Malignant renal cell carcinoma (RCC) accounts for 2–3% of cancer incidence and results in more than 100,000 deaths worldwide every year . It has historically been refractory to cytotoxic and hormonal agents . In 2015, the estimated number of new cases of RCC in the United States was 61,560, representing approximately 3.7% of all new cases, and the estimated deaths were 14,080, accounting for nearly 2.4% of the total cancer mortality .
Surgery is curative in the majority of patients with local diseases. Nevertheless, local recurrence or distant metastasis occurs in up to 40% of patients treated for localized tumors and 5-year survival is less than 10% in this subgroup RCC, which accounts for 80–90% of kidney cancers and 70–80% of these are clear cell RCC [3,4]. Historically, tumors have been used to treat with cytokines with modest response rates (RR) and small survival benefit . High-dose interleukin-2 remains an option for severe patients and is associated with durable remission in a small minority of patients [6,7]. Mutations in the Von Hippel–Lindau (VHL) gene are presented in most cases of sporadic RCC . When VHL is inactivated, there is an up-regulation of hypoxia-inducible factors (HIFs) and subsequent activation of pathways involved with metabolism, inflammation, and angiogenesis . This rationale has provided a theoretical basis for the development of several agents targeting angiogenesis, including vascular endothelial growth factor (VEGF) and mammalian target of rapamycin (mTOR) .
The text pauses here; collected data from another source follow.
import Mathlib
import Summits.NavierStokesRegularity.NavierStokesRegularity.Theorems.WakeRatchetTailRatchetPostFiringEnergy
import HarnessLib

/-!
# `WakeRatchet.TailRatchet` (stmt-NavierStokesRegularity-21808), door D4′ — UNCONDITIONAL firing clock and the
# super-exponential LEADING EDGE ahead of the firing front

Def-free support lemmas (MODEL lattice ODEs: the scalar dyadic member of Tao 2016 §1.2 / §4 in the renormalised
variables of §6.4; nothing here concerns the Navier–Stokes equations; stmt-21808 is neither proved nor refuted here
and no stub of skeleton d00b85951d7c is closed).

SETTING (as in `WakeRatchetTailRatchetPostFiringClock`): `W : ℤ → ℝ → ℝ` solves
`W_n' = −W_n + Λ W_{n−1}² − Λ⁻¹ W_n W_{n+1}` on `σ > A₀`, `0 ≤ W ≤ B` on `σ ≥ A > A₀`, quiet start (`W_n ≡ 0` for
`n < 0`, `W_n(A) = 0` for `n > 0`), lower rate at level `c > 0` with `Λc ≤ 1`.

* `firingSet_nonempty_of_energy`, `exists_firstFiring_of_energy` — EVERY SHELL FIRES and the first-firing clock
  `s` exists, WITHOUT the post-firing hypothesis (D′) used for this in `WakeRatchetTailRatchetPostFiringClock`
  (`firingSet_nonempty_le`, `exists_firstFiring`): by the energy line (`energy_line`, Λ > 1) all shells `≤ k` are
  below `c` at a late enough log-time, the lower rate then lights a shell `> k`, and the firing order
  (`exists_fired_below`) brings the level `c` down to shell `k`.  So the clock of door D4′ is unconditional; only
  the GAP bound needs (D′).
* `leadingEdge_Icc` / `leadingEdge` — **the leading edge is doubly exponentially small, unconditionally**: with the
  first-firing clock `s` (monotone), for every `N, i ∈ ℕ` and every log-time `σ ∈ [s_N, s_{N+1})`:
  `W_{N+1+i}(σ) ≤ Λ⁻¹ (Λc)^{2^i}` (levels `c, Λc², Λ³c⁴, …`; induction on `N` with the tree's invariant level
  `le_level_of_feed_sq_le`: the level sequence `L_{i+1} = Λ L_i²` is invariant between firings and only improves when
  the front advances).  Any n-uniform wake estimate ((D)/(QT)) can therefore take the profile AHEAD of the front as
  known; together with the energy line (deep wake) the open content of door D4′ is confined to the band between the
  energy line and the front (census CENSUS-21808-leafhand4-g17.md).

HONEST FRAMING: elementary real analysis; (D)/(QT) are NOT proved here; rung 0.
-/

noncomputable section

set_option linter.dupNamespace false

namespace Summit.NavierStokesRegularity.NavierStokesRegularity.Theorems

namespace WakeRatchetDyadicPostFiring

open Set Filter Topology
open WakeRatchetFiringClock

variable {Λ : ℝ} {W : ℤ → ℝ → ℝ} {A₀ A B c : ℝ}

/-! ## Every shell fires — from the energy line, without (D′) -/

/-- **Every shell `k ≥ 0` reaches the level `c`** (no post-firing hypothesis): at the log-time
`σ = σ₁ + X/c + 1`, `σ₁ = A + 1`, `X = Λ^k e^{−σ₁} √E(σ₁)`, the energy line puts all shells `m ≤ k` strictly below
`c`; the lower rate lights some shell, necessarily of index `> k`, and the iterated firing order brings level `c`
down to shell `k` at an earlier log-time.
[cite: Tao2016AveragedNS, §1.2 (dyadic model: conserved energy), §4 Lemma 4.1 (4.8)/(4.10), §6.4; elementary] -/
theorem firingSet_nonempty_of_energy (hΛ : 1 < Λ) (hA : A₀ < A) (hc : 0 < c) (hΛc : Λ * c ≤ 1)
    (hlaw : ∀ (n : ℤ) (σ : ℝ), A₀ < σ → HasDerivAt (W n)
      (-(W n σ) + Λ * W (n - 1) σ ^ 2 - Λ⁻¹ * W n σ * W (n + 1) σ) σ)
    (hnn : ∀ (n : ℤ) (σ : ℝ), A ≤ σ → 0 ≤ W n σ) (hB : ∀ (n : ℤ) (σ : ℝ), A ≤ σ → W n σ ≤ B)
    (hneg : ∀ n : ℤ, n < 0 → ∀ σ : ℝ, A ≤ σ → W n σ = 0) (hstart : ∀ n : ℤ, 0 < n → W n A = 0)
    (hrate : ∀ σ : ℝ, A ≤ σ → ∃ n : ℤ, c ≤ W n σ) (k : ℕ) :
    {σ : ℝ | A ≤ σ ∧ c ≤ W (k : ℤ) σ}.Nonempty := by
  have hΛ0 : 0 < Λ := by linarith
  set σ₁ : ℝ := A + 1 with hσ₁
  have hσ₁A : A < σ₁ := by rw [hσ₁]; linarith
  set E₁ : ℝ := ∑' j : ℕ, Λ⁻¹ ^ (2 * j) * (Real.exp (2 * σ₁) * W j σ₁ ^ 2) with hE₁
  set X : ℝ := Λ ^ k * Real.exp (-σ₁) * Real.sqrt E₁ with hX
  have hX0 : 0 ≤ X := by positivity
  set σ : ℝ := σ₁ + (X / c + 1) with hσdef
  have hσσ₁ : σ₁ ≤ σ := by rw [hσdef]; have := div_nonneg hX0 hc.le; linarith
  have hσA : A ≤ σ := hσ₁A.le.trans hσσ₁
  -- all shells `m ≤ k` are strictly below `c` at `σ`
  have hquiet : ∀ m : ℕ, m ≤ k → W (m : ℤ) σ < c := by
    intro m hm
    have hline := energy_line hΛ hA hlaw hnn hB hneg hσ₁A hσσ₁ m
    have hpow : Λ ^ m ≤ Λ ^ k := pow_le_pow_right₀ hΛ.le hm
    have hexp : Real.exp (-σ) * (1 + (X / c + 1)) ≤ Real.exp (-σ₁) := by
      have h1 : 1 + (X / c + 1) ≤ Real.exp (X / c + 1) := by
        have := Real.add_one_le_exp (X / c + 1); linarith
      have h2 : Real.exp (-σ) * Real.exp (X / c + 1) = Real.exp (-σ₁) := by
        rw [← Real.exp_add]; congr 1; rw [hσdef]; ring
      calc Real.exp (-σ) * (1 + (X / c + 1)) ≤ Real.exp (-σ) * Real.exp (X / c + 1) :=
            mul_le_mul_of_nonneg_left h1 (Real.exp_pos _).le
        _ = Real.exp (-σ₁) := h2
    have hden : 0 < 1 + (X / c + 1) := by have := div_nonneg hX0 hc.le; linarith
    -- `Λ^k e^{−σ} √E₁ ≤ X/(2 + X/c) < c`
    have hbound : Λ ^ k * Real.exp (-σ) * Real.sqrt E₁ * (1 + (X / c + 1)) ≤ X := by
      calc Λ ^ k * Real.exp (-σ) * Real.sqrt E₁ * (1 + (X / c + 1))
          = Λ ^ k * Real.sqrt E₁ * (Real.exp (-σ) * (1 + (X / c + 1))) := by ring
        _ ≤ Λ ^ k * Real.sqrt E₁ * Real.exp (-σ₁) := mul_le_mul_of_nonneg_left hexp (by positivity)
        _ = X := by rw [hX]; ring
    have hXlt : X < c * (1 + (X / c + 1)) := by
      have : c * (1 + (X / c + 1)) = 2 * c + X := by field_simp; ring
      rw [this]; linarith
    have hlt : Λ ^ k * Real.exp (-σ) * Real.sqrt E₁ < c := by
      by_contra hge
      push Not at hge
      have := mul_le_mul_of_nonneg_right hge hden.le
      linarith
    calc W (m : ℤ) σ ≤ Λ ^ m * Real.exp (-σ) * Real.sqrt E₁ := hline
      _ ≤ Λ ^ k * Real.exp (-σ) * Real.sqrt E₁ := by gcongr
      _ < c := hlt
  -- the lower rate lights a shell of index `> k`
  obtain ⟨n, hn⟩ := hrate σ hσA
  have hn0 : 0 ≤ n := nonneg_of_fire hc hneg hσA hn
  obtain ⟨d', hd'⟩ : ∃ d' : ℕ, (d' : ℤ) = n := ⟨n.toNat, Int.toNat_of_nonneg hn0⟩
  have hkd : k < d' := by
    by_contra hle
    push Not at hle
    have := hquiet d' hle
    rw [hd'] at this
    linarith
  obtain ⟨d, rfl⟩ : ∃ d : ℕ, d' = k + d := ⟨d' - k, by omega⟩
  rw [← hd'] at hn
  obtain ⟨τ, hτA, -, hτc⟩ := exists_fired_below hΛ0 hA hc hΛc hlaw hnn hstart k d hσA hn
  exact ⟨τ, hτA, hτc⟩

/-- **First firing log-times, unconditionally.**  `s n = inf {σ ≥ A : W_n(σ) ≥ c}` exists for every `n ≥ 0`, is
`≥ A`, is attained, and is minimal — the conclusion of `exists_firstFiring` WITHOUT its hypothesis (D′)
(needs `Λ > 1` and the uniform bound instead, through the energy line).
[cite: Tao2016AveragedNS, §1.2, §4 Lemma 4.1 (4.8)/(4.10), §6.4; elementary] -/
theorem exists_firstFiring_of_energy (hΛ : 1 < Λ) (hA : A₀ < A) (hc : 0 < c) (hΛc : Λ * c ≤ 1)
    (hlaw : ∀ (n : ℤ) (σ : ℝ), A₀ < σ → HasDerivAt (W n)
      (-(W n σ) + Λ * W (n - 1) σ ^ 2 - Λ⁻¹ * W n σ * W (n + 1) σ) σ)
    (hnn : ∀ (n : ℤ) (σ : ℝ), A ≤ σ → 0 ≤ W n σ) (hB : ∀ (n : ℤ) (σ : ℝ), A ≤ σ → W n σ ≤ B)
    (hneg : ∀ n : ℤ, n < 0 → ∀ σ : ℝ, A ≤ σ → W n σ = 0) (hstart : ∀ n : ℤ, 0 < n → W n A = 0)
    (hrate : ∀ σ : ℝ, A ≤ σ → ∃ n : ℤ, c ≤ W n σ) :
    ∃ s : ℕ → ℝ, (∀ n : ℕ, A ≤ s n) ∧ (∀ n : ℕ, c ≤ W n (s n)) ∧
      (∀ (n : ℕ) (σ : ℝ), A ≤ σ → c ≤ W (n : ℤ) σ → s n ≤ σ) := by
  refine ⟨fun n => sInf {σ : ℝ | A ≤ σ ∧ c ≤ W (n : ℤ) σ}, fun n => ?_, fun n => ?_,
    fun n σ hσ h => sInf_firingSet_le (n : ℤ) hσ h⟩
  · exact ((isClosed_firingSet hA hlaw (n : ℤ)).csInf_mem
      (firingSet_nonempty_of_energy hΛ hA hc hΛc hlaw hnn hB hneg hstart hrate n)
      (bddBelow_firingSet (n : ℤ))).1
  · exact ((isClosed_firingSet hA hlaw (n : ℤ)).csInf_mem
      (firingSet_nonempty_of_energy hΛ hA hc hΛc hlaw hnn hB hneg hstart hrate n)
      (bddBelow_firingSet (n : ℤ))).2

/-! ## The leading edge ahead of the firing front -/

/-- The level sequence `L_i = Λ⁻¹(Λc)^{2^i}` obeys `L_0 = c` and `Λ L_i² = L_{i+1}`. [elementary] -/
theorem leadingLevel_succ (hΛ : 0 < Λ) (c : ℝ) (i : ℕ) :
    Λ * (Λ⁻¹ * (Λ * c) ^ (2 ^ i)) ^ 2 = Λ⁻¹ * (Λ * c) ^ (2 ^ (i + 1)) := by
  have hX : (Λ * c) ^ (2 ^ (i + 1)) = ((Λ * c) ^ (2 ^ i)) ^ 2 := by rw [pow_succ, pow_mul]
  rw [hX]
  calc Λ * (Λ⁻¹ * (Λ * c) ^ (2 ^ i)) ^ 2 = (Λ * Λ⁻¹) * (Λ⁻¹ * ((Λ * c) ^ (2 ^ i)) ^ 2) := by ring
    _ = Λ⁻¹ * ((Λ * c) ^ (2 ^ i)) ^ 2 := by rw [mul_inv_cancel₀ hΛ.ne', one_mul]

/-- The level sequence is non-increasing when `0 ≤ Λc ≤ 1`. [elementary] -/
theorem leadingLevel_succ_le (hΛ : 0 < Λ) (hc : 0 ≤ c) (hΛc : Λ * c ≤ 1) (i : ℕ) :
    Λ⁻¹ * (Λ * c) ^ (2 ^ (i + 1)) ≤ Λ⁻¹ * (Λ * c) ^ (2 ^ i) := by
  have hΛi : 0 ≤ Λ⁻¹ := (inv_pos.2 hΛ).le
  refine mul_le_mul_of_nonneg_left ?_ hΛi
  exact pow_le_pow_of_le_one (by positivity) hΛc (Nat.pow_le_pow_right (by norm_num) (Nat.le_succ i))

/-- **LEADING EDGE (closed windows).**  With the first-firing clock `s` (at level `c`, `Λc ≤ 1`, quiet start): for
every `N ∈ ℕ`, (i) `W_{N+1}(σ) ≤ c` for `σ ∈ [s_N, s_{N+1})`, and (ii) for every `i ≥ 1` and `σ ∈ [s_N, s_{N+1}]`:
`W_{N+1+i}(σ) ≤ Λ⁻¹(Λc)^{2^i}`.  (Induction on `N`; within a window the level `L_{i+1} = ΛL_i²` of shell `N+2+i`
is invariant by `le_level_of_feed_sq_le` because its feed `W_{N+1+i}` stays `≤ L_i`; at a firing the window
shifts and the inherited bound `L_{i+1} ≤ L_i` only improves.)
[cite: Tao2016AveragedNS, §1.2, §4 Lemma 4.1 (4.8), §6.4; elementary] -/
theorem leadingEdge_Icc (hΛ : 0 < Λ) (hA : A₀ < A) (hc : 0 < c) (hΛc : Λ * c ≤ 1)
    (hlaw : ∀ (n : ℤ) (σ : ℝ), A₀ < σ → HasDerivAt (W n)
      (-(W n σ) + Λ * W (n - 1) σ ^ 2 - Λ⁻¹ * W n σ * W (n + 1) σ) σ)
    (hnn : ∀ (n : ℤ) (σ : ℝ), A ≤ σ → 0 ≤ W n σ)
    (hneg : ∀ n : ℤ, n < 0 → ∀ σ : ℝ, A ≤ σ → W n σ = 0) (hstart : ∀ n : ℤ, 0 < n → W n A = 0)
    (hrate : ∀ σ : ℝ, A ≤ σ → ∃ n : ℤ, c ≤ W n σ)
    {s : ℕ → ℝ} (hs1 : ∀ n : ℕ, A ≤ s n)
    (hs3 : ∀ (n : ℕ) (σ : ℝ), A ≤ σ → c ≤ W (n : ℤ) σ → s n ≤ σ) (hmono : Monotone s) (N : ℕ) :
    (∀ σ ∈ Ico (s N) (s (N + 1)), W ((N : ℤ) + 1) σ ≤ c) ∧
    (∀ i : ℕ, 1 ≤ i → ∀ σ ∈ Icc (s N) (s (N + 1)), W ((N : ℤ) + 1 + i) σ ≤ Λ⁻¹ * (Λ * c) ^ (2 ^ i)) := by
  -- (i) holds in every window, by minimality of `s (N+1)`
  have hfirst : ∀ M : ℕ, ∀ σ ∈ Ico (s M) (s (M + 1)), W ((M : ℤ) + 1) σ ≤ c := by
    intro M σ hσ
    by_contra h
    push Not at h
    have hσA : A ≤ σ := (hs1 M).trans hσ.1
    have := hs3 (M + 1) σ hσA (by push_cast; exact h.le)
    exact absurd hσ.2 (not_lt.2 this)
  -- the inner induction on `i`, given initial values at the left end of the window
  have hwindow : ∀ M : ℕ,
      (∀ i : ℕ, 1 ≤ i → W ((M : ℤ) + 1 + i) (s M) ≤ Λ⁻¹ * (Λ * c) ^ (2 ^ i)) →
      ∀ i : ℕ, 1 ≤ i → ∀ σ ∈ Icc (s M) (s (M + 1)), W ((M : ℤ) + 1 + i) σ ≤ Λ⁻¹ * (Λ * c) ^ (2 ^ i) := by
    intro M hinit i
    induction i with
    | zero => intro h; exact absurd h (by norm_num)
    | succ i ih =>
      intro _ σ hσ
      have hsA : A ≤ s M := hs1 M
      -- feed bound on `Ico`: shell `M+1+i` is `≤ L_i` (case `i = 0` from (i), else from `ih`)
      have hfeed : ∀ τ ∈ Ico (s M) (s (M + 1)), W ((M : ℤ) + 1 + i) τ ^ 2 ≤ (Λ⁻¹ * (Λ * c) ^ (2 ^ i)) ^ 2 := by
        intro τ hτ
        have h0 : 0 ≤ W ((M : ℤ) + 1 + i) τ := hnn _ τ (hsA.trans hτ.1)
        refine pow_le_pow_left₀ h0 ?_ 2
        rcases Nat.eq_zero_or_pos i with hi | hi
        · subst hi
          have h := hfirst M τ hτ
          have e : Λ⁻¹ * (Λ * c) ^ (2 ^ 0) = c := by rw [pow_zero, pow_one]; field_simp
          rw [e]; simpa using h
        · exact ih hi τ ⟨hτ.1, hτ.2.le⟩
      -- the row of shell `M+2+i`
      have hv : ∀ τ ∈ Ico (s M) (s (M + 1)), HasDerivAt (W ((M : ℤ) + 1 + (i + 1 : ℕ)))
          (-(W ((M : ℤ) + 1 + (i + 1 : ℕ)) τ) + Λ * W ((M : ℤ) + 1 + i) τ ^ 2
            - Λ⁻¹ * W ((M : ℤ) + 1 + (i + 1 : ℕ)) τ * W ((M : ℤ) + 1 + (i + 1 : ℕ) + 1) τ) τ := by
        intro τ hτ
        have h := hlaw ((M : ℤ) + 1 + (i + 1 : ℕ)) τ (hA.trans_le (hsA.trans hτ.1))
        have e : (M : ℤ) + 1 + ((i + 1 : ℕ) : ℤ) - 1 = (M : ℤ) + 1 + (i : ℤ) := by push_cast; ring
        rwa [e] at h
      have hvc : ContinuousOn (W ((M : ℤ) + 1 + (i + 1 : ℕ))) (Icc (s M) (s (M + 1))) :=
        continuousOn_Icc hlaw _ (hA.trans_le hsA)
      have hv0 : ∀ τ ∈ Icc (s M) (s (M + 1)), 0 ≤ W ((M : ℤ) + 1 + (i + 1 : ℕ)) τ :=
        fun τ hτ => hnn _ τ (hsA.trans hτ.1)
      have hz0 : ∀ τ ∈ Icc (s M) (s (M + 1)), 0 ≤ W ((M : ℤ) + 1 + (i + 1 : ℕ) + 1) τ :=
        fun τ hτ => hnn _ τ (hsA.trans hτ.1)
      have hinit' : W ((M : ℤ) + 1 + (i + 1 : ℕ)) (s M) ≤ Λ * (Λ⁻¹ * (Λ * c) ^ (2 ^ i)) ^ 2 := by
        rw [leadingLevel_succ hΛ c i]
        exact hinit (i + 1) (by omega)
      have h := le_level_of_feed_sq_le hΛ hv hvc hv0 hz0 hfeed hinit' σ hσ
      rwa [leadingLevel_succ hΛ c i] at h
  -- the outer induction on the window index
  induction N with
  | zero =>
    refine ⟨hfirst 0, hwindow 0 fun i hi => ?_⟩
    have hs0 : s 0 = A := firstFiring_zero hc hneg hstart hrate hs1 hs3
    rw [hs0, show ((0 : ℕ) : ℤ) + 1 + (i : ℤ) = ((i + 1 : ℕ) : ℤ) by push_cast; ring,
      hstart _ (by exact_mod_cast Nat.succ_pos i)]
    have hΛi : 0 ≤ Λ⁻¹ := (inv_pos.2 hΛ).le
    positivity
  | succ N ih =>
    refine ⟨hfirst (N + 1), hwindow (N + 1) fun i hi => ?_⟩
    -- inherited from the previous window at its right end: shell `(N+1)+1+i = N+1+(i+1)` is `≤ L_{i+1} ≤ L_i`
    have hmem : s (N + 1) ∈ Icc (s N) (s (N + 1)) := ⟨hmono (Nat.le_succ N), le_rfl⟩
    have h := ih.2 (i + 1) (by omega) (s (N + 1)) hmem
    have e : ((N + 1 : ℕ) : ℤ) + 1 + (i : ℤ) = (N : ℤ) + 1 + ((i + 1 : ℕ) : ℤ) := by push_cast; ring
    rw [e]
    exact h.trans (leadingLevel_succ_le hΛ hc.le hΛc i)

/-- **LEADING EDGE.**  With the first-firing clock `s` (level `c`, `Λc ≤ 1`, quiet start, lower rate): for all
`N, i ∈ ℕ` and all `σ ∈ [s_N, s_{N+1})`, `W_{N+1+i}(σ) ≤ Λ⁻¹ (Λc)^{2^i}` — ahead of the firing front the
renormalised profile is below the doubly exponential envelope `c, Λc², Λ³c⁴, …`, uniformly in `N`.
[cite: Tao2016AveragedNS, §1.2, §4 Lemma 4.1 (4.8), §6.4; elementary] -/
theorem leadingEdge (hΛ : 0 < Λ) (hA : A₀ < A) (hc : 0 < c) (hΛc : Λ * c ≤ 1)
    (hlaw : ∀ (n : ℤ) (σ : ℝ), A₀ < σ → HasDerivAt (W n)
      (-(W n σ) + Λ * W (n - 1) σ ^ 2 - Λ⁻¹ * W n σ * W (n + 1) σ) σ)
    (hnn : ∀ (n : ℤ) (σ : ℝ), A ≤ σ → 0 ≤ W n σ)
    (hneg : ∀ n : ℤ, n < 0 → ∀ σ : ℝ, A ≤ σ → W n σ = 0) (hstart : ∀ n : ℤ, 0 < n → W n A = 0)
    (hrate : ∀ σ : ℝ, A ≤ σ → ∃ n : ℤ, c ≤ W n σ)
    {s : ℕ → ℝ} (hs1 : ∀ n : ℕ, A ≤ s n)
    (hs3 : ∀ (n : ℕ) (σ : ℝ), A ≤ σ → c ≤ W (n : ℤ) σ → s n ≤ σ) (hmono : Monotone s)
    (N i : ℕ) {σ : ℝ} (hσ : σ ∈ Ico (s N) (s (N + 1))) :
    W ((N : ℤ) + 1 + i) σ ≤ Λ⁻¹ * (Λ * c) ^ (2 ^ i) := by
  obtain ⟨h1, h2⟩ := leadingEdge_Icc hΛ hA hc hΛc hlaw hnn hneg hstart hrate hs1 hs3 hmono N
  rcases Nat.eq_zero_or_pos i with hi | hi
  · subst hi
    have e : Λ⁻¹ * (Λ * c) ^ (2 ^ 0) = c := by rw [pow_zero, pow_one]; field_simp
    rw [e]
    simpa using h1 σ hσ
  · exact h2 i hi σ ⟨hσ.1, hσ.2.le⟩

end WakeRatchetDyadicPostFiring

end Summit.NavierStokesRegularity.NavierStokesRegularity.Theorems

end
Since 2005, the U.S. Food and Drug Administration (FDA) and European Medicines Agency (EMA) have approved novel agents targeting the VEGF-pathway for patients with metastatic renal cell carcinoma (mRCC) based on large and well-powered randomized clinical trials. Motzer et al. [11,12] has reported that Sunitinib (an oral VEGF tyrosine kinase inhibitors) improved progression-free survival (PFS) compared with interferon-α. Two studies evaluated the role of bevacizumab (an intravenous antibody against VEGF) in first-line treatment of mRCC: Rini et al. [13,14] reported an improvement in PFS and a trend toward better overall survival (OS) in patients treated with bevacizumab plus interferon-α compared with interferon-α alone. While Escudier et al. (AVOREN trial) [15,16] corroborated the results for PFS in the arm treated with both drugs. Cabozantinib (XL184), an orally bioavailable tyrosine kinase inhibitor (TKI), targets multiple receptor tyrosine kinases, including VEGFRs . Amzal et al.  proved that Cabozantinib was superior to all its comparators with a higher probability of longer PFS and OS in treatment of advanced RCC. Additionally, Motzer et al.  showed noninferiority of Pazopanib (another oral inhibitor of VEGF tyrosine kinase) to Sunitinib in terms of PFS.
The treatment of RCC has dramatically changed in the past several years with the approval of several new drugs since 2006 . However, there is a few data to help choose the most effective drug which could improve patients’ outcomes, and predictive biomarkers of treatment response are also lacking . Therefore, we aim to conduct a network meta-analysis in the first-line treatment of RCC in order to establish the most effective therapy in this setting.
Computer-based retrieval of PubMed and Cochrane Library databases (from inception to September 2016), combined with manual retrieval of related references were performed. Combining the keywords and free words, the search terms were showed as follows: Renal cell carcinoma (RCC), Targeted drugs, Sorafenib, Sunitini, Axitinib, Everolimus, Temsirolimus, Tivozanib, Dovitinib, Pazopanib, Cabozantinib etc.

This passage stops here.